Saved data entries:
import Summits.ResolutionOfSingularities.ResolutionOfSingularities.Theorems.RadicialJungCleanModelsCcurveLiftStep
import Literature.AlgebraicGeometry.Resolution.QuadraticTransformsFactorization
import Summits.ResolutionOfSingularities.ResolutionOfSingularities.Theorems.RadicialJungCleanModelsCcurveLiftOf
import HarnessLib

/-!
# [GENERAL-FIELD VERSION `lift_of_gen` (lead g7, towards Sketch rev 30): the `[PerfectField k]` binder of the original is REMOVED; the proof is unchanged.]
# Route `RadicialJung`, crux `CleanModels` (stmt-15917) — (C-curve) sub-line: the lift `stub_Cc_lift` modulo the shared stub `stub_Cc_centreCurve`

Lead `res-B-lead-1` g6 (plan `Cruxes/CleanModels/Lines/Sketch-memo-Ccurve-plan.md` §1 S2–S4; workfile `Lines/Sketch_Ccurve_assembly.lean` v2.8).  OURS · counted 0.
Nothing here proves resolution in characteristic `p`; resolution in char `p` is NOT proved.

`lift_of (hS3)`: the statement of `stub_Cc_lift` (a 2-dimensional regular local ring `R₁` dominating `R₀ = locAtCentre B O₁` and dominated by `O₁` is
`locAtCentre B′ O₁` for a model `B′ ⊇ B` regular of dimension 3 at the centre of `O`) from the shared stub S3 `stub_Cc_centreCurve` taken as a closed hypothesis.
Proof: Abhyankar's factorisation (✓ `AbhyankarQuadraticFactorization_holds`) writes `R₀ → ⋯ → R₁` as a chain of quadratic transforms; induction along the chain
with the invariant «`T` is regular of dimension 2, a local ring of `K`, and `= locAtCentre B_T O₁` for a model `B_T`»: S3 adapts the model, ✓ `Ccurve.lift_step` blows
up the regular centre curve and realises THE quadratic transform of `T` along `O₁`, which is the next ring of the chain by uniqueness (✓ `IsQuadraticTransformAlong.unique`,
✓ `IsQuadraticTransform.along`); it is regular of dimension 2 by ✓ `exists_quadraticTransform_dominated` (Huneke–Swanson 14.5.2) and uniqueness again.
-/

noncomputable section

set_option linter.dupNamespace false

open IsLocalRing Literature.AlgebraicGeometry.Resolution
open Summit.ResolutionOfSingularities.ResolutionOfSingularities.Theorems

namespace Summit.ResolutionOfSingularities.ResolutionOfSingularities.Theorems.RadicialJung.CleanModels.Ccurve

/-- **`stub_Cc_lift` modulo the shared stub `stub_Cc_centreCurve` (S3).**  See the module docstring. [folklore; cite: Cutkosky2014, Thm. 2.1] -/
theorem lift_of_gen
    (hS3 :
    ∀ (k : Type) [Field k] (K : Type) [Field K] [Algebra k K]
    (O : ValuationSubring K) (A : Subalgebra k K), A.toSubring ≤ O.toSubring → A.FG → IsFractionRing A K → ringKrullDim A ≤ 3 →
    (∀ (T : Subring K) (hT : T ≤ O.toSubring), A.toSubring ≤ T → (subringCentre T O hT).IsMaximal) →
    ∀ (B : Subalgebra k K) (hBO : B.toSubring ≤ O.toSubring), A ≤ B → B.FG →
    IsRegularLocalRing (locAtCentre B.toSubring O) → ringKrullDim (locAtCentre B.toSubring O) = 3 →
    ∀ (O₁ : ValuationSubring K), O ≤ O₁ → ringKrullDim (locAtCentre B.toSubring O₁) = 2 →
    ∃ (B' : Subalgebra k K) (hB'O : B'.toSubring ≤ O.toSubring), B ≤ B' ∧ B'.FG ∧
    IsRegularLocalRing (locAtCentre B'.toSubring O) ∧ ringKrullDim (locAtCentre B'.toSubring O) = 3 ∧
    locAtCentre B'.toSubring O₁ = locAtCentre B.toSubring O₁ ∧
    ∃ (x y z : K) (hx : x ∈ locAtCentre B'.toSubring O) (hy : y ∈ locAtCentre B'.toSubring O) (hz : z ∈ locAtCentre B'.toSubring O),
      (haveI := isLocalRing_locAtCentre hB'O; IsLocalRing.maximalIdeal (locAtCentre B'.toSubring O)) =
        Ideal.span {⟨x, hx⟩, ⟨y, hy⟩, ⟨z, hz⟩} ∧
      ∀ w : ↥(locAtCentre B'.toSubring O), O₁.valuation (w : K) < 1 ↔ w ∈ Ideal.span {(⟨x, hx⟩ : ↥(locAtCentre B'.toSubring O)), ⟨y, hy⟩} ) :
    ∀ (p : ℕ), p.Prime →
    ∀ (k : Type) [Field k] [CharP k p] (K : Type) [Field K] [Algebra k K]
    (O : ValuationSubring K) (A : Subalgebra k K), A.toSubring ≤ O.toSubring → A.FG → IsFractionRing A K →
    ringKrullDim A ≤ 3 → IsRegularLocalRing (locAtCentre A.toSubring O) →
    ringKrullDim (locAtCentre A.toSubring O) = 3 →
    (∀ (T : Subring K) (hT : T ≤ O.toSubring), A.toSubring ≤ T → (subringCentre T O hT).IsMaximal) →
    ∀ g₀ : K, (∀ c : K, c ^ p ≠ g₀) →
    ¬ (∃ (O₁ : ValuationSubring K), O ≤ O₁ ∧ O₁ ≠ ⊤ ∧ ∃ y : Fin 2 → K, (∀ i, y i ∈ O) ∧
      ∀ P : MvPolynomial (Fin 2) k, P ≠ 0 → O₁.valuation (MvPolynomial.aeval y P) = 1) →
    ∀ (O₁ : ValuationSubring K), O ≤ O₁ → O₁ ≠ O → O₁ ≠ ⊤ →
    ∀ (B : Subalgebra k K), B.toSubring ≤ O.toSubring → A ≤ B → B.FG →
    IsRegularLocalRing (locAtCentre B.toSubring O) → ringKrullDim (locAtCentre B.toSubring O) = 3 →
    IsRegularLocalRing (locAtCentre B.toSubring O₁) → ringKrullDim (locAtCentre B.toSubring O₁) = 2 →
    IsLocalRingOf (locAtCentre B.toSubring O₁) →
    ∀ (R₁ : Subring K), R₁ ≤ O₁.toSubring → SubringDominates (locAtCentre B.toSubring O₁) R₁ → SubringDominates R₁ O₁.toSubring →
    IsRegularLocalRing ↥R₁ → ringKrullDim ↥R₁ = 2 →
    ∃ (B' : Subalgebra k K), B'.toSubring ≤ O.toSubring ∧ B ≤ B' ∧ B'.FG ∧
    IsRegularLocalRing (locAtCentre B'.toSubring O) ∧ ringKrullDim (locAtCentre B'.toSubring O) = 3 ∧
    locAtCentre B'.toSubring O₁ = R₁ := by
  intro p hp k _ _ K _ _ O A hAO hAfg hfrac hdimA hreg hdim3 hzd g₀ hg₀ hdiv O₁ hOO₁ hne hO₁ B hBO hAB hBfg hBreg hBdim hBreg₁ hBdim₁ hLRO
    R₁ hR₁O₁ hdom₀ hdom₁ hR₁reg hR₁dim
  classical
  haveI := hfrac
  have hchain : Relation.ReflTransGen IsQuadraticTransform (locAtCentre B.toSubring O₁) R₁ :=
    AbhyankarQuadraticFactorization_holds K (locAtCentre B.toSubring O₁) R₁ hBreg₁ hBdim₁ hLRO hR₁reg hR₁dim hdom₀
  suffices H : ∀ S' : Subring K, Relation.ReflTransGen IsQuadraticTransform (locAtCentre B.toSubring O₁) S' → SubringDominates S' R₁ →
      (IsRegularLocalRing ↥S' ∧ ringKrullDim ↥S' = 2 ∧ IsLocalRingOf S' ∧
       ∃ (B' : Subalgebra k K), B'.toSubring ≤ O.toSubring ∧ B ≤ B' ∧ B'.FG ∧
         IsRegularLocalRing (locAtCentre B'.toSubring O) ∧ ringKrullDim (locAtCentre B'.toSubring O) = 3 ∧
         locAtCentre B'.toSubring O₁ = S') by
    obtain ⟨-, -, -, B', h1, h2, h3, h4, h5, h6⟩ := H R₁ hchain (SubringDominates.refl R₁)
    exact ⟨B', h1, h2, h3, h4, h5, h6⟩
  intro S' hS'
  induction hS' with
  | refl =>
    intro _
    exact ⟨hBreg₁, hBdim₁, hLRO, B, hBO, le_rfl, hBfg, hBreg, hBdim, rfl⟩
  | @tail T S'' _ hq ih =>
    intro hS''R₁
    have hTR₁ : SubringDominates T R₁ := hq.dominates.trans hS''R₁
    obtain ⟨hTreg, hTdim, hTof, B_T, hB_TO, hBB_T, hB_Tfg, hB_Treg, hB_Tdim, hlocT⟩ := ih hTR₁
    haveI : IsRegularLocalRing ↥T := hTreg
    -- the model adapted to the centre curve (S3)
    obtain ⟨B', hB'O, hB_TB', hB'fg, hB'reg, hB'dim, hloc', x, y, z, hx, hy, hz, hmax, hcen⟩ :=
      hS3 k K O A hAO hAfg hfrac hdimA hzd B_T hB_TO (hAB.trans hBB_T) hB_Tfg hB_Treg hB_Tdim O₁ hOO₁ (by rw [hlocT]; exact hTdim)
    have hlocB'T : locAtCentre B'.toSubring O₁ = T := hloc'.trans hlocT
    have hAB' : A ≤ B' := (hAB.trans hBB_T).trans hB_TB'
    -- the quadratic transform `S''` is along `O₁`, as is the one realised by the curve blow-up
    have hS''O₁ : SubringDominates S'' O₁.toSubring := hS''R₁.trans hdom₁
    have hfgT : ∃ _ : IsLocalRing ↥T, (maximalIdeal ↥T).FG := ⟨inferInstance, IsNoetherian.noetherian _⟩
    have hq' : IsQuadraticTransformAlong O₁ T S'' := hq.along hfgT hS''O₁
    -- `S''` is regular of dimension `2`: it is the Huneke–Swanson step towards `R₁`
    have hTne : T ≠ R₁ := by
      intro hTR
      apply not_subringDominates_of_isQuadraticTransform hTreg hTdim hq
      rw [hTR]; exact hS''R₁
    obtain ⟨Q, hQt, hQreg, hQdim, hQof, hQdom⟩ := exists_quadraticTransform_dominated hTreg hTdim hTof hR₁reg hR₁dim hTR₁ hTne
    have hQ' : IsQuadraticTransformAlong O₁ T Q := hQt.along hfgT (hQdom.trans hdom₁)
    have hQS : Q = S'' := hQ'.unique hq'
    rw [hQS] at hQreg hQdim hQof
    -- the model realising `S''`
    have hmodel : ∃ (B'' : Subalgebra k K), B''.toSubring ≤ O.toSubring ∧ B ≤ B'' ∧ B''.FG ∧
        IsRegularLocalRing (locAtCentre B''.toSubring O) ∧ ringKrullDim (locAtCentre B''.toSubring O) = 3 ∧
        locAtCentre B''.toSubring O₁ = S'' := by
      rcases le_total (O.valuation x) (O.valuation y) with hxy | hyx
      · obtain ⟨B'', hB''O, hB'B'', hB''fg, hB''reg, hB''dim, -, hqt⟩ :=
          lift_step k K O A hAO hAfg hfrac hzd B' hB'O hAB' hB'fg hB'reg hB'dim O₁ hOO₁ x y z hx hy hz hmax hcen hxy
        rw [hlocB'T] at hqt
        exact ⟨B'', hB''O, (hBB_T.trans hB_TB').trans hB'B'', hB''fg, hB''reg, hB''dim, (hq'.unique hqt).symm⟩
      · have hmax' : (haveI := isLocalRing_locAtCentre hB'O; IsLocalRing.maximalIdeal (locAtCentre B'.toSubring O)) =
            Ideal.span {⟨y, hy⟩, ⟨x, hx⟩, ⟨z, hz⟩} := by
          rw [hmax]; congr 1; ext v; simp only [Set.mem_insert_iff, Set.mem_singleton_iff]; tauto
        have hcen' : ∀ w : ↥(locAtCentre B'.toSubring O), O₁.valuation (w : K) < 1 ↔
            w ∈ Ideal.span {(⟨y, hy⟩ : ↥(locAtCentre B'.toSubring O)), ⟨x, hx⟩} := by
          intro w; rw [hcen w, Set.pair_comm]
        obtain ⟨B'', hB''O, hB'B'', hB''fg, hB''reg, hB''dim, -, hqt⟩ :=
          lift_step k K O A hAO hAfg hfrac hzd B' hB'O hAB' hB'fg hB'reg hB'dim O₁ hOO₁ y x z hy hx hz hmax' hcen' hyx
        rw [hlocB'T] at hqt
        exact ⟨B'', hB''O, (hBB_T.trans hB_TB').trans hB'B'', hB''fg, hB''reg, hB''dim, (hq'.unique hqt).symm⟩
    exact ⟨hQreg, hQdim, hQof, hmodel⟩

end Summit.ResolutionOfSingularities.ResolutionOfSingularities.Theorems.RadicialJung.CleanModels.Ccurve

end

• **What is needed**
A word-for-word copy of the lines above from the one with "set_option linter.dupNamespace false" through the one with "K → ringKrullDim A ≤ 3 →", inclusive, is the only output wanted.

• **Exercise result**
set_option linter.dupNamespace false

open IsLocalRing Literature.AlgebraicGeometry.Resolution
open Summit.ResolutionOfSingularities.ResolutionOfSingularities.Theorems

namespace Summit.ResolutionOfSingularities.ResolutionOfSingularities.Theorems.RadicialJung.CleanModels.Ccurve

/-- **`stub_Cc_lift` modulo the shared stub `stub_Cc_centreCurve` (S3).**  See the module docstring. [folklore; cite: Cutkosky2014, Thm. 2.1] -/
theorem lift_of_gen
    (hS3 :
    ∀ (k : Type) [Field k] (K : Type) [Field K] [Algebra k K]
    (O : ValuationSubring K) (A : Subalgebra k K), A.toSubring ≤ O.toSubring → A.FG → IsFractionRing A K → ringKrullDim A ≤ 3 →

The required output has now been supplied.